On exit, the pentagonal tile A2 has been eliminated.

Parameters
[in]lThe number of rows of the upper trapezoidal part of A2. min( m, k ) >= l >= 0. See Further Details.
[in,out]A1On entry, the k-by-k upper triangular matrix A1, in a k1-by-k tile, where k1 >= k.
[in,out]A2On entry, the m-by-k upper pentagonal matrix A2, in an m2-by-k tile, where m2 >= m. On exit, the columns represent the Householder reflectors. The top (m-l)-by-k portion is rectangular, the bottom l-by-k portion is upper trapezoidal.
[out]TArray of size ib-by-k, where ib is the internal blocking to use, 1 <= ib <= k, in an ib3-by-k3 tile, ib3 >= ib and k3 >= k. On exit, stores a sequence of ib-by-ib upper triangular T matrices representing the block Householder reflectors. See Further Details.

Further Details

Let A be the (k + m)-by-k matrix

A = [ A1 ]  <== k-by-k upper triangular
    [ A2 ]  <== m-by-k upper pentagonal

For all cases, A1 is upper triangular. Example with k = 4, with . representing non-zeros.
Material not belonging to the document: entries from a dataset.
/-!
# Format C kernel rung `O94` (a = 47/50, column-band layout): ASSEMBLY of the flat layout, part C of 5 (ladders of ColSlice14, Front, Mid, CBOddCols0, CBOddCols1; split of the 1286-line assembly at block boundaries by prover B g18 for the 400-line cap; blocks byte-identical): every propositional ladder of the kernel files (table/column validity, front door, sines, middle moments, column data, tail factors, Schur rows, (P) + diagonal shift), byte-identical statements and proofs, original order (A g22 restage_flat.py; weil-2 KERNEL-CHAIN-RULES #1)

Window `a = 47/50`; prime powers in the window: 2, 3, 2^2, 5; prime constant A = 1825/1000 (`WeilFormatC.primeCoeff_form_ge_cells_09729`); evaluator parameters S = 2^256, Kpi 130, Kser 150, kred 8, Kexp 45, J 120; full table modes < 161; light column table modes < 1027; units 2^-250 (Schur entries), 2^-124 (column digits, width 127), 2^-118 (tail-factor digits, width 121), 2^-64 (reciprocal weights), 2^-40 (tail base); order-J tail J = 4, θ = 1/2048, η = 1/10 | 4/1.
Design row: sr-gb-rung-a odd λ-run (parity cell 10 L-side): a = 47/50, μ = 2^-75, odd 160/320/1024, MS tail; see HOME(A)/LADDER-LSIDES-FORMATC-A-g22.md. Generated by sr-gb-rung-a prover A g22 with rh-explicit-weil-2 gen7's generator extended for the odd λ-run (--sector odd --mu-log2; HOME(A)/code-g22/gen7/gramgen7.py sha16 172ee47dc0b1c923) from `#eval` of the tree's `Encl` functions; every datum is re-verified by the kernel in the theorem files (`decide +kernel`). Helper data of the rh-explicit Weil-positivity programme (format C, K-CELL-2), RH-free. [cite: Yoshida1992HermitianForms, §5 (5.15)-(5.16) p. 301; §7 pp. 305–312]
-/

set_option linter.dupNamespace false
set_option maxRecDepth 200000

-- ===== from WeilFormatCDataO94ColSlice14 =====
namespace Summit.RiemannHypothesis.RiemannHypothesis.Theorems.WeilFormatCData.O94
open Literature.NumberTheory.LFunctions Literature.NumberTheory.LFunctions.Yoshida1992 Encl Literature.Analysis.ValidatedNumerics.NumericsMP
A1 = [ . . . . ]  <== k-by-k upper triangular
     [   . . . ]
     [     . . ]
     [       . ]
     [- - - - -]
     [         ]  <== if k1 > k, all-zero rows are ignored

Depending on m, k, l, there are several cases for A2. Currently, SLATE supports only cases 1, 2, and 3. It assumes m = min( A2.mb, A2.nb ), and l = m or l = 0.
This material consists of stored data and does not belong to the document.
import Summits.QuantumFields.YangMills.Theorems.BalabanUVNodesN12AtTheta13OfThm1CCMWGenericDoorWindowGuard
import Summits.QuantumFields.YangMills.Theorems.BalabanUVNodesN12AtRecord13Prop1KnitThm1OfRecord
import Literature.MathematicalPhysics.QuantumFieldTheory.Balaban1983to89.B15Prop1EndpointFromLetterFamilies

/-!
# BalabanUVNodes ∕ N12 — «12X-W v2»: THE WINDOW-GUARDED N12 SOCKET, EVERY LAYER LETTER AN OBJECT OF RECORD, PROP. 1 FROM THE w-WAVE's JUNCTION ENDPOINT OF LETTER FAMILIES (dag-n12-w5 g4, `B15Prop1EndpointFromLetterFamilies`
# `…_ofThm1TorusClass_ofMinimiserFamily_ofGaugeChartLetters_ofCoercive`, p628231; dag-n12-c g18's coercive road J-C-coer p623795 + dag-n12-w5's package-from-letters p625120 inside):
# 12Q⁸ (`…Prop1KnitThm1NearFlatLocOfRecord`, p619996) with (J0′) in the R-EXPLICIT shape `hMin` (the radius `R P i` an INPUT letter, no `∃ R`), the near-flat package (N) REPLACED by the
# gauge-letter family (σ) `hσ` and the chart-letter family (χ) `hχ` (+ `δin`), the region parallelepipeds `LO HI n' ρn` of the normalisation, the bookkeeping letter `hcJ'`, `[Finite ι]`
# gone — §1 generic `Θ` (raw rows at `λ`'s other letters); §2 «12X-W v2» = THIS Prop-1 row knitted into 12Zᴳ-W §2 (p623526): the WINDOW-GUARDED N12 socket of the K1 closers of record
# at a door below e⁻³ with EVERY layer letter an object of record (Track A, DAG node N12 = [B15, Balaban1989LargeFieldI] CMP **122** (1989) 175–202; cluster K1 — K1⁹
# `StabilityBRunRowsAtRecordR13SepCoPHV` = stmt-QuantumFields-27364 (the N12 binder text is edition-free), helper; seat `pub-ymgap-dag-n12-d` g17 (R134 s2 «knit at the record»),
# 2026-08-28; count-neutral, CONDITIONAL, NOT a discharge)

HONEST FRAMING.  Count-neutral kernel COMPOSITION BY NAME: dag-n12-w5's junction endpoint run by run (`choose areg`) ∘ 12E's leaf knit (§1) ∕ 12Zᴳ-W §2 (§2).  Per run `P` and
Prop-1 instance `i : ι P` the displayed letters are EXACTLY the endpoint's, indexed by the run (lattice `F.P P.K`, numerics `Θ.ν` ∕ `θW.ν`): structure + box data, the region boxes
`LO HI n' ρn` (`hLO hHI hn' hn'N hR' hρn`), (J0′) R-explicit `hMin` with `hR`, the gauge family (σ) `hσ`, the chart family (χ) `hχ`, the constants `δc δin μc ρc δ₂c Kc τc` with
`hsm`∕`hγle`, the geometry `hZ1` (⟹ `hfar` by dag-n12-c's `far_letter_of_box`) ∕ (Gᵃ) `hZblk` ∕ `hdiv`, bookkeeping `cE cA` with `heRa`∕`hcA`∕`hcJ'`, and the [15] letter as
`VariationalThm1RegSepCoP7M F 2 B₃ a₀ a₁'` (⟹ the endpoint's `h15T` by 12Q⁵ §0 `thm1TorusClass_of_variationalThm1RegSepCoP7M`); §1 keeps `hM2`∕`ha₀`, §2 discharges them at the
door-cured witness (`M₁ = L^j ≥ 2` from `1 ≤ j`, `εreg = a₀` by `rfl`) and reads the door's `h15`.  The INHABITATION MAP of these letters (which lineage produces which) is in the
endpoint's module docstring (dag-n12-w5 p628231) — nothing here restates it.  WHICH CHILD BLOCKS: live-mass (NODE 00); the endpoint's displayed letters (the w-lineage: (J0′) dag-n12-w1,
(σ) dag-n12-w6 ∕ w2 ∕ w3, (χ) dag-n12-w4 ∕ dag-n10-w1, numerics ∕ geometry dag-n12-c); in §1 the raw (1.80)∕(1.89) at `λ.D189 P` and the (1.100) pin; in §2 the located per-run rows of
12Zᴳ-W §2 (levels, situation numbers, `hC`∕`hMl`, `hβhist`, `Λ ≠ ∅`, four ℍ-leaves + (1.80)).  Nothing of Bałaban's is asserted; every printed fact is a hypothesis; N12 is NOT discharged;
no node is discharged; K0⁷ ∕ K1⁹ NOT closed; counts unmoved (discharged 5∕27 · Track A 5∕28).  ONE finite four-torus programme at fixed `ε = L^{-K}` — nothing continuum ∕ ℝ⁴ ∕ OS ∕
mass gap ∕ Clay.  No `sorry`, `def`, `instance`, `notation`.

Sources: [Balaban1989LargeFieldI] (0.1)–(0.6) pp.175–176, (1.2) p.178, (1.74) p.192, p.193 ll.14–20, Prop. 1 (1.77)–(1.78) p.194, (1.79)–(1.80) p.195, (1.89) p.198, (1.91)–(1.97)
pp.198–199, (1.99)–(1.102) pp.200–201; [Balaban1989LargeFieldII] p.357, (1.7)–(1.13) pp.358–359, (17)–(19) pp.360–361; [Balaban1985Variational] (3)–(4) p.278, Thm 1 (8) p.279,
(16)–(18) p.280, Prop. 9 (190) p.309; [Balaban1988Convergent] (2.1)–(2.9) pp.254–256, (2.12)–(2.14) pp.256–257, (2.17)–(2.18) p.257, (3.16)–(3.25) pp.268–270; [Balaban1987RG1] Thm 1
p.259, (0.20) p.256.
-/

noncomputable section
open MeasureTheory Set Finset Metric Filter
open scoped Matrix.Norms.L2Operator BigOperators Matrix RealInnerProductSpace Real InnerProductSpace Topology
Case 1: m = k = l, A2 is upper triangular. Example with m = k = l = 4.

A2 = [ . . . . ]  <== l-by-k upper triangular
     [   . . . ]
     [     . . ]
     [       . ]
     [- - - - -]
     [         ]  <== if m2 > m, all-zero rows are ignored

Case 2: m < k and l = min( m, k ) = m, A2 is upper trapezoidal (wide). Example with m = l = 3, k = 4.

A2 = [ . . . . ]  <== l-by-k upper trapezoidal
     [   . . . ]
     [     . . ]

Case 3: l = 0, A2 is just the rectangular portion. Currently unused in SLATE, but should work. Example with m = 3, l = 0, k = 4.

A2 = [ . . . . ]  <== m-by-k rectangular
     [ . . . . ]
     [ . . . . ]

Case 4: m > k and l = k, A2 is upper trapezoidal (tall). Currently unsupported in SLATE; would require explicitly passing m. Example with m = 6, l = k = 4.

A2 = [ . . . . ]  <== (m - l)-by-k rectangular
     [ . . . . ]
     [---------]
     [ . . . . ]  <== l-by-k upper triangular
     [   . . . ]
     [     . . ]
     [       . ]

Case 5: 0 < l < min( m, k ), A2 is upper pentagonal. Currently unsupported in SLATE; would require explicitly passing m. Example with m = 5, l = 3, k = 4.

A2 = [ . . . . ]  <== (m - l)-by-k rectangular
     [ . . . . ]
     [---------]
     [ . . . . ]  <== l-by-k upper trapezoidal
     [   . . . ]
     [     . . ]

After factoring, the vector representing the elementary reflector H(i) is in the i-th column of the (m + k)-by-k matrix V:

V = [ I  ] <== k-by-k identity
    [ V2 ] <== m-by-k pentagonal, same form as A2.

Thus, all of the information needed for V is contained in V2, which has the same form as A2 and overwrites A2 on exit.

The number of blocks is r = ceiling( k/ib ), where each block is of order ib except for the last block, which is of order rb = k - (r-1)*ib. For each of the r blocks, an upper triangular block reflector factor is computed: T1, T2, ..., Tr. The ib-by-ib (and rb-by-rb for the last block) T's are stored in the ib-by-k matrix T as

T = [ T1 T2 ... Tr ]

Note: compared to LAPACK, A is renamed here => A1, B => A2, W => V, V => V2, and n => k. This makes k match k in tpmqrt.